On Tue, Nov 20, 2012 at 4:35 AM, Russell Keith-Magee
<russ...@keith-magee.com> wrote:
>
> On Tue, Nov 20, 2012 at 6:28 AM, Chris Cogdon <ch...@cogdon.org> wrote:
>>
>> Hi folks!
>>
>> I'm creating an application to manage an art show (with art pieces to view
>> and sell, silent and voice auctions, and a sales process). To have this
>> work, it of course needs to keep track of people (including names,
>> addresses, email, etc). But to make this more useful to anyone, I want to
>> include the ability to replace the included "Person" model with another,
>> should the implementor so choose.
>>
>> What I've done so far is to split the Person model into another app
>> (called Peeps) and removed all but a few necessary linkages between the
>> Artshow and Peeps app. It was reasonably simple, but a few things seem
>> "dirty" so I'm wondering if anyone else has a more experienced or
>> authoritative suggestion for this.
>
>
> Ok… so… In Django 1.5, yes there is… unofficially.
>
> Now - I must stress -- everything I'm about to say is 100% undocumented, and
> 100% experimental. If it breaks, you get to keep all the shiny pieces :-)

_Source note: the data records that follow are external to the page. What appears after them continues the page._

import Summits.NavierStokesRegularity.NavierStokesRegularity.Theses.ClockStretchingLaw
import Summits.NavierStokesRegularity.NavierStokesRegularity.Theorems.ClockStretchingLawSteadySliceLiouville
import Summits.NavierStokesRegularity.NavierStokesRegularity.Theorems.SqueezeCycleExtremalElementExistsRescale
import Summits.NavierStokesRegularity.NavierStokesRegularity.Theorems.ClockStretchingLawClockLawStubTimeDerivBounds
import Summits.NavierStokesRegularity.NavierStokesRegularity.Theorems.ClockStretchingLawClockLawStubClockSlice
import Summits.NavierStokesRegularity.NavierStokesRegularity.Theorems.ClockStretchingLawClockLawStubZoomExtraction
import Summits.NavierStokesRegularity.NavierStokesRegularity.Theorems.ClockStretchingLawClockLawStubLimitSingular
import Summits.NavierStokesRegularity.NavierStokesRegularity.Theorems.ClockStretchingLawClockLawStubClassPressure
import Literature.Analysis.FluidPDE.TypeIAncientMild
import HarnessLib

/-!
# Route `ClockStretchingLaw`, crux `ClockLaw` (stmt-NavierStokesRegularity-10571): THE CLOCK CANNOT STOP

If an element `u` of the route's Type-I model class `𝒦_C` (smooth, divergence-free, KNSS-mild
ancient field on `ℝ³ × (−∞,0)` with `‖u‖ ≤ C/√(−t)` and scale-invariant local energies `A, E ≤ C`)
is SINGULAR at the space-time origin, then its CLOCK AMPLITUDE
`a_u(t) = (−t)^{3/2} ∫ ‖∂ₜu(t,x)‖² e^{−‖x‖²/(4(−t))} dx` is bounded below on `[−1, 0)`
(`clockStretchingLaw_clockLaw_proof : ClockLaw`).

Proof (line `registered` of the crux, lead revision): CONTINUITY · NO STEADY INSTANT · PERSISTENCE
UNDER THE PARABOLIC ZOOM, assembled from the landed stub files of the line —
`stub_timeDerivBounds` (universal window bounds on `∂ₜu, ∂ₜ²u`), `stub_clockSlice` (continuity of
`a_u`, a zero of the clock is a steady instant, convergence of amplitudes, zoom covariance),
`stub_zoomExtraction` (subsequential zoom limits stay in `𝒦_C`), `classPressure_holds` (every
element of `𝒦_C` is a suitable weak solution in `Q(0,1)` with `‖u‖_{L³} + ‖p‖_{L^{3/2}} ≤ K(C)`,
from the SqueezeCycle pressure identification) and `stub_limitSingular` (persistence of the
singularity, Albritton–Barker Lemma 2.2 + Prop. 2.3) — plus the proved support item
`SteadySliceLiouville`: a zero of the clock at `t₀ < 0` would make the slice steady, hence `u ≡ 0`
(`clockStretchingLaw_steadySliceLiouville_proof`), contradicting the singularity; so `a_u > 0` on
`(−∞, 0)` for every singular element; if `inf_{[−1,0)} a_u = 0`, a minimising sequence `t_n`
accumulates at `τ ∈ [−1, 0]`: at `τ < 0` continuity gives `a_u(τ) = 0`; at `τ = 0` the zooms
`u_n(s,y) = λ_n u(λ_n² s, λ_n y)`, `λ_n = √(−t_n)`, have `a_{u_n}(−1) = a_u(t_n) → 0` and converge
along a subsequence to a singular `W ∈ 𝒦_C` with `a_W(−1) = lim a_{u_n}(−1) = 0` — both absurd.
-/

noncomputable section

open MeasureTheory Filter Topology Set Metric Function
open scoped NNReal ENNReal

-- `Summit = Problem` namespace duplication is the tree's layout (CONVENTIONS §1); as in every Theorems file.
set_option linter.dupNamespace false

namespace Summit.NavierStokesRegularity.NavierStokesRegularity.Theorems

open Literature.Analysis Literature.Analysis.FluidPDE
open Summit.NavierStokesRegularity.NavierStokesRegularity.Theorems.ClockLaw.Birth

/-! ### The class in the tree's vocabulary -/

/-- The route's inline KNSS-mild clause (Oseen kernel written out through `heatKernel`) is the
tree's `IsTypeIAncientMild` (definitional unfolding of `oseenKernel`/`oseenWeightA`/`oseenWeightB`). -/
theorem clockLaw_isTypeIAncientMild_of_inline {C : ℝ}
    {u : ℝ → EuclideanSpace ℝ (Fin 3) → EuclideanSpace ℝ (Fin 3)}
    (h1 : ContDiffOn ℝ (⊤ : ℕ∞) (Function.uncurry u) (Set.Iio 0 ×ˢ Set.univ))
    (h2 : ∀ t < 0, Literature.Analysis.FluidPDE.VectorCalculus.IsDivFree (u t))
    (h3 : ∀ s t : ℝ, s < t → t < 0 → ∀ x, u t x = Literature.Analysis.FluidPDE.heatFlow (u s) (t - s) x - ∫ τ in Set.Ioo s t, ∫ y, ((-(inner ℝ (x - y) (u τ y) / (2 * (t - τ)) * Literature.Analysis.UnboundedOperators.heatKernel (t - τ) (x - y))) • u τ y + (∫ σ in Set.Ioi (t - τ), Literature.Analysis.UnboundedOperators.heatKernel σ (x - y) / (4 * σ ^ 2)) • (inner ℝ (x - y) (u τ y) • u τ y + inner ℝ (u τ y) (u τ y) • (x - y) + inner ℝ (x - y) (u τ y) • u τ y) - ((∫ σ in Set.Ioi (t - τ), Literature.Analysis.UnboundedOperators.heatKernel σ (x - y) / (8 * σ ^ 3)) * (inner ℝ (x - y) (u τ y) * inner ℝ (x - y) (u τ y))) • (x - y)))
    (h4 : Literature.Analysis.FluidPDE.HasTypeITimeDecay C u) :
    IsTypeIAncientMild C u := by
  rw [isTypeIAncientMild_iff]
  refine ⟨h1, h2, fun s t hst ht x => ?_, h4⟩
  rw [h3 s t hst ht x]
  rfl

/-- **One steady slice kills a Type-I KNSS-mild field** — the proved support item
`SteadySliceLiouville` over `IsTypeIAncientMild`. -/
theorem clockLaw_eq_zero_of_steady_slice {C : ℝ}
    {u : ℝ → EuclideanSpace ℝ (Fin 3) → EuclideanSpace ℝ (Fin 3)} (hu : IsTypeIAncientMild C u)
    {t₀ : ℝ} (ht₀ : t₀ < 0) (hsteady : ∀ x, timeDeriv u t₀ x = 0) : ∀ t < 0, ∀ x, u t x = 0 := by
  obtain ⟨h1, h2, h3, h4⟩ := (isTypeIAncientMild_iff (C := C) (u := u)).1 hu
  exact clockStretchingLaw_steadySliceLiouville_proof C u
    ⟨h1, h2, fun s t hst ht x => by rw [h3 s t hst ht x]; rfl, h4⟩ t₀ ht₀ hsteady

/-! ### Positivity of the clock amplitude of a singular element -/

/-- The clock amplitude is nonnegative at negative times. -/
theorem clockLaw_amp_nonneg (u : ℝ → EuclideanSpace ℝ (Fin 3) → EuclideanSpace ℝ (Fin 3)) {t : ℝ}
    (ht : t < 0) :
    0 ≤ (-t) ^ ((3 : ℝ) / 2) * ∫ x, ‖timeDeriv u t x‖ ^ 2 * Real.exp (-(‖x‖ ^ 2) / (4 * (-t))) := by
  refine mul_nonneg (Real.rpow_nonneg (by linarith) _) (integral_nonneg fun x => ?_)
  positivity

/-- **The clock of a singular element of `𝒦_C` never reads zero**: a zero at `t < 0` is a steady
instant (`stub_clockSlice` (ii) with `stub_timeDerivBounds`), one steady instant forces `u ≡ 0`
(`SteadySliceLiouville`), and the zero field is not singular. -/
theorem clockLaw_amp_pos {C : ℝ} {u : ℝ → EuclideanSpace ℝ (Fin 3) → EuclideanSpace ℝ (Fin 3)}
    (hu : IsTypeIAncientMild C u)
    (hsing : ∀ r > 0, ∀ M : ℝ, ∃ t ∈ Set.Ioo (-(r ^ 2)) (0 : ℝ),
      ∃ x ∈ Metric.ball (0 : EuclideanSpace ℝ (Fin 3)) r, M < ‖u t x‖)
    {t : ℝ} (ht : t < 0) :
    0 < (-t) ^ ((3 : ℝ) / 2) * ∫ x, ‖timeDeriv u t x‖ ^ 2 * Real.exp (-(‖x‖ ^ 2) / (4 * (-t))) := by
  rcases (clockLaw_amp_nonneg u ht).lt_or_eq with hlt | heq
  · exact hlt
  · exfalso
    have hsteady : ∀ x, timeDeriv u t x = 0 :=
      (stub_clockSlice stub_timeDerivBounds).2.1 C u hu t ht heq.symm
    have hzero := clockLaw_eq_zero_of_steady_slice hu ht hsteady
    obtain ⟨s, hs, x, -, hM⟩ := hsing 1 one_pos 0
    rw [hzero s hs.2, norm_zero] at hM
    exact lt_irrefl _ hM

/-! ### Persistence under the parabolic zoom -/

/-- **The endpoint `t ↑ 0` is transferred to the instant `s = −1` of a singular zoom limit.** For a
singular element of `𝒦_C` and instants `t_n ∈ [−1, 0)` with `t_n → 0`, there are a singular
`W ∈ 𝒦_C` and a subsequence `φ` with `a_u(t_{φ n}) → a_W(−1)` (scales `λ_n = √(−t_n)`,
`stub_zoomExtraction`, `classPressure_holds` + `stub_limitSingular`, and `stub_clockSlice`
(iii)–(iv): `a_u(t_n) = a_{u_{λ_n}}(−1)`). -/
theorem clockLaw_zoomPersistence {C : ℝ} {u : ℝ → EuclideanSpace ℝ (Fin 3) → EuclideanSpace ℝ (Fin 3)}
    (hu : IsTypeIAncientMild C u)
    (hE : ∀ (x₀ : EuclideanSpace ℝ (Fin 3)) (t₀ r : ℝ), t₀ ≤ 0 → 0 < r →
      (∀ t, t₀ - r ^ 2 < t → t < t₀ → r⁻¹ * ∫ x in Metric.ball x₀ r, ‖u t x‖ ^ 2 ≤ C) ∧
        r⁻¹ * ∫ t in Set.Ioo (t₀ - r ^ 2) t₀, ∫ x in Metric.ball x₀ r, ‖fderiv ℝ (u t) x‖ ^ 2 ≤ C)
    (hsing : ∀ r > 0, ∀ M : ℝ, ∃ t ∈ Set.Ioo (-(r ^ 2)) (0 : ℝ),
      ∃ x ∈ Metric.ball (0 : EuclideanSpace ℝ (Fin 3)) r, M < ‖u t x‖)
    (t : ℕ → ℝ) (ht : ∀ n, -1 ≤ t n ∧ t n < 0) :
    ∃ W : ℝ → EuclideanSpace ℝ (Fin 3) → EuclideanSpace ℝ (Fin 3), IsTypeIAncientMild C W ∧
      (∀ r > 0, ∀ M : ℝ, ∃ t ∈ Set.Ioo (-(r ^ 2)) (0 : ℝ),
        ∃ x ∈ Metric.ball (0 : EuclideanSpace ℝ (Fin 3)) r, M < ‖W t x‖) ∧
      ∃ φ : ℕ → ℕ, StrictMono φ ∧
        Tendsto (fun n => (-(t (φ n))) ^ ((3 : ℝ) / 2) *
          ∫ x, ‖timeDeriv u (t (φ n)) x‖ ^ 2 * Real.exp (-(‖x‖ ^ 2) / (4 * (-(t (φ n)))))) atTop
          (𝓝 ((-(-1 : ℝ)) ^ ((3 : ℝ) / 2) *
            ∫ x, ‖timeDeriv W (-1) x‖ ^ 2 * Real.exp (-(‖x‖ ^ 2) / (4 * (-(-1 : ℝ)))))) := by
  obtain ⟨-, -, hconv, hcov⟩ := stub_clockSlice stub_timeDerivBounds
  -- the scales
  set c : ℕ → ℝ := fun n => Real.sqrt (-(t n)) with hc
  have hcpos : ∀ n, 0 < c n := fun n => Real.sqrt_pos.2 (neg_pos.2 (ht n).2)
  have hcsq : ∀ n, c n ^ 2 = -(t n) := fun n => Real.sq_sqrt (neg_nonneg.2 (ht n).2.le)
  -- extraction
  obtain ⟨φ, hφ, W, hW, hWE, hpt⟩ := stub_zoomExtraction C u hu hE c hcpos
  -- the limit is singular
  have hWsing := stub_limitSingular classPressure_holds C u hu hE hsing (c ∘ φ) (fun j => hcpos (φ j)) W hpt
  -- the zooms are in the class with the same constant
  have hzoom : ∀ j, IsTypeIAncientMild C (c (φ j) • stPull (c (φ j) ^ 2) (c (φ j)) 0 0 u) :=
    fun j => isTypeIAncientMild_zoom hu (hcpos (φ j)) 0
  -- convergence of the clock amplitudes at `s = -1`
  have hlimA := hconv C _ W hzoom hW hpt (-1) (by norm_num)
  -- covariance: `a_{u_c}(-1) = a_u(-c²) = a_u(t n)`
  refine ⟨W, hW, hWsing, φ, hφ, ?_⟩
  refine hlimA.congr fun j => ?_
  rw [hcov C u hu (c (φ j)) (hcpos (φ j)) (-1) (by norm_num)]
  simp only [mul_neg_one, hcsq, neg_neg]

/-! ### The crux -/

/-- **`ClockLaw` holds** (crux stmt-NavierStokesRegularity-10571 of route `ClockStretchingLaw`):
the clock amplitude of a singular element of the Type-I model class is bounded below on `[−1, 0)`
(compactness of `[−1, 0]`: continuity at `τ < 0`, persistence under the zoom at `τ = 0`, and
positivity of the clock of singular elements). -/
theorem clockStretchingLaw_clockLaw_proof :
    Summit.NavierStokesRegularity.NavierStokesRegularity.Theses.ClockStretchingLaw.ClockLaw := by
  intro C u hu hsing
  obtain ⟨h1, h2, h3, h4, hE⟩ := hu
  have hu' : IsTypeIAncientMild C u := clockLaw_isTypeIAncientMild_of_inline h1 h2 h3 h4
  obtain ⟨hS1, -, -, -⟩ := stub_clockSlice stub_timeDerivBounds
  by_contra h
  push Not at h
  -- a sequence of instants in `[−1, 0)` along which the amplitude is `< 1/(n+1)`
  have hseq : ∀ n : ℕ, ∃ t : ℝ, -1 ≤ t ∧ t < 0 ∧ (-t) ^ ((3 : ℝ) / 2) *
      ∫ x, ‖timeDeriv u t x‖ ^ 2 * Real.exp (-(‖x‖ ^ 2) / (4 * (-t))) < 1 / ((n : ℝ) + 1) := by
    intro n
    obtain ⟨t, ht1, ht2, hlt⟩ := h _ Nat.one_div_pos_of_nat
    exact ⟨t, ht1, ht2, hlt⟩
  choose t ht using hseq
  -- any subsequential limit of the amplitudes is `≤ 0`
  have hsmall : ∀ ψ : ℕ → ℕ, StrictMono ψ → ∀ L : ℝ,
      Tendsto (fun n => (-(t (ψ n))) ^ ((3 : ℝ) / 2) *
        ∫ x, ‖timeDeriv u (t (ψ n)) x‖ ^ 2 * Real.exp (-(‖x‖ ^ 2) / (4 * (-(t (ψ n)))))) atTop (𝓝 L) →
      L ≤ 0 := by
    intro ψ hψ L hL
    have hb : Tendsto (fun n : ℕ => 1 / ((ψ n : ℝ) + 1)) atTop (𝓝 0) :=
      (tendsto_one_div_add_atTop_nhds_zero_nat (𝕜 := ℝ)).comp hψ.tendsto_atTop
    exact le_of_tendsto_of_tendsto' hL hb fun n => (ht (ψ n)).2.2.le
  -- compactness of `[−1, 0]`
  obtain ⟨τ, hτmem, φ₀, hφ₀, hlim⟩ :=
    (isCompact_Icc : IsCompact (Set.Icc (-1 : ℝ) 0)).tendsto_subseq
      (fun n => (⟨(ht n).1, (ht n).2.1.le⟩ : t n ∈ Set.Icc (-1 : ℝ) 0))
  rcases hτmem.2.eq_or_lt with hτ0 | hτneg
  · -- `τ = 0`: zoom and positivity of the limit model's clock at `s = −1`
    obtain ⟨W, hW, hWsing, φ, hφ, hconvW⟩ :=
      clockLaw_zoomPersistence hu' hE hsing (t ∘ φ₀) (fun n => ⟨(ht (φ₀ n)).1, (ht (φ₀ n)).2.1⟩)
    have hle := hsmall (φ₀ ∘ φ) (hφ₀.comp hφ) _ hconvW
    exact absurd (clockLaw_amp_pos hW hWsing (by norm_num : (-1 : ℝ) < 0)) (not_lt.2 hle)
  · -- `τ < 0`: continuity and positivity of the clock at `τ`
    have hcont := (hS1 C u hu').continuousAt (Iio_mem_nhds hτneg)
    have hconvτ := hcont.tendsto.comp hlim
    have hle := hsmall φ₀ hφ₀ _ hconvτ
    exact absurd (clockLaw_amp_pos hu' hsing hτneg) (not_lt.2 hle)

end Summit.NavierStokesRegularity.NavierStokesRegularity.Theorems

end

> I'm only mentioning it because I (personally) need people to experiment in
> this space in order to prove to the core team that the feature is safe for
> public consumption.
>
> With that caveat in place:
>
> In Django 1.5 (i.e., the current development branch), we've added the
> ability to add swappable User models. This means you can replace Django's
> builtin User model with any User model you want -- for example, a user model
> that uses 'email' as the unique identifier, or one that captures API
> credentials rather than first and last name.
>
> The dirty secret is that when I implemented this feature for contrib.auth, I
> did so in a way that was completely independent of the User model itself.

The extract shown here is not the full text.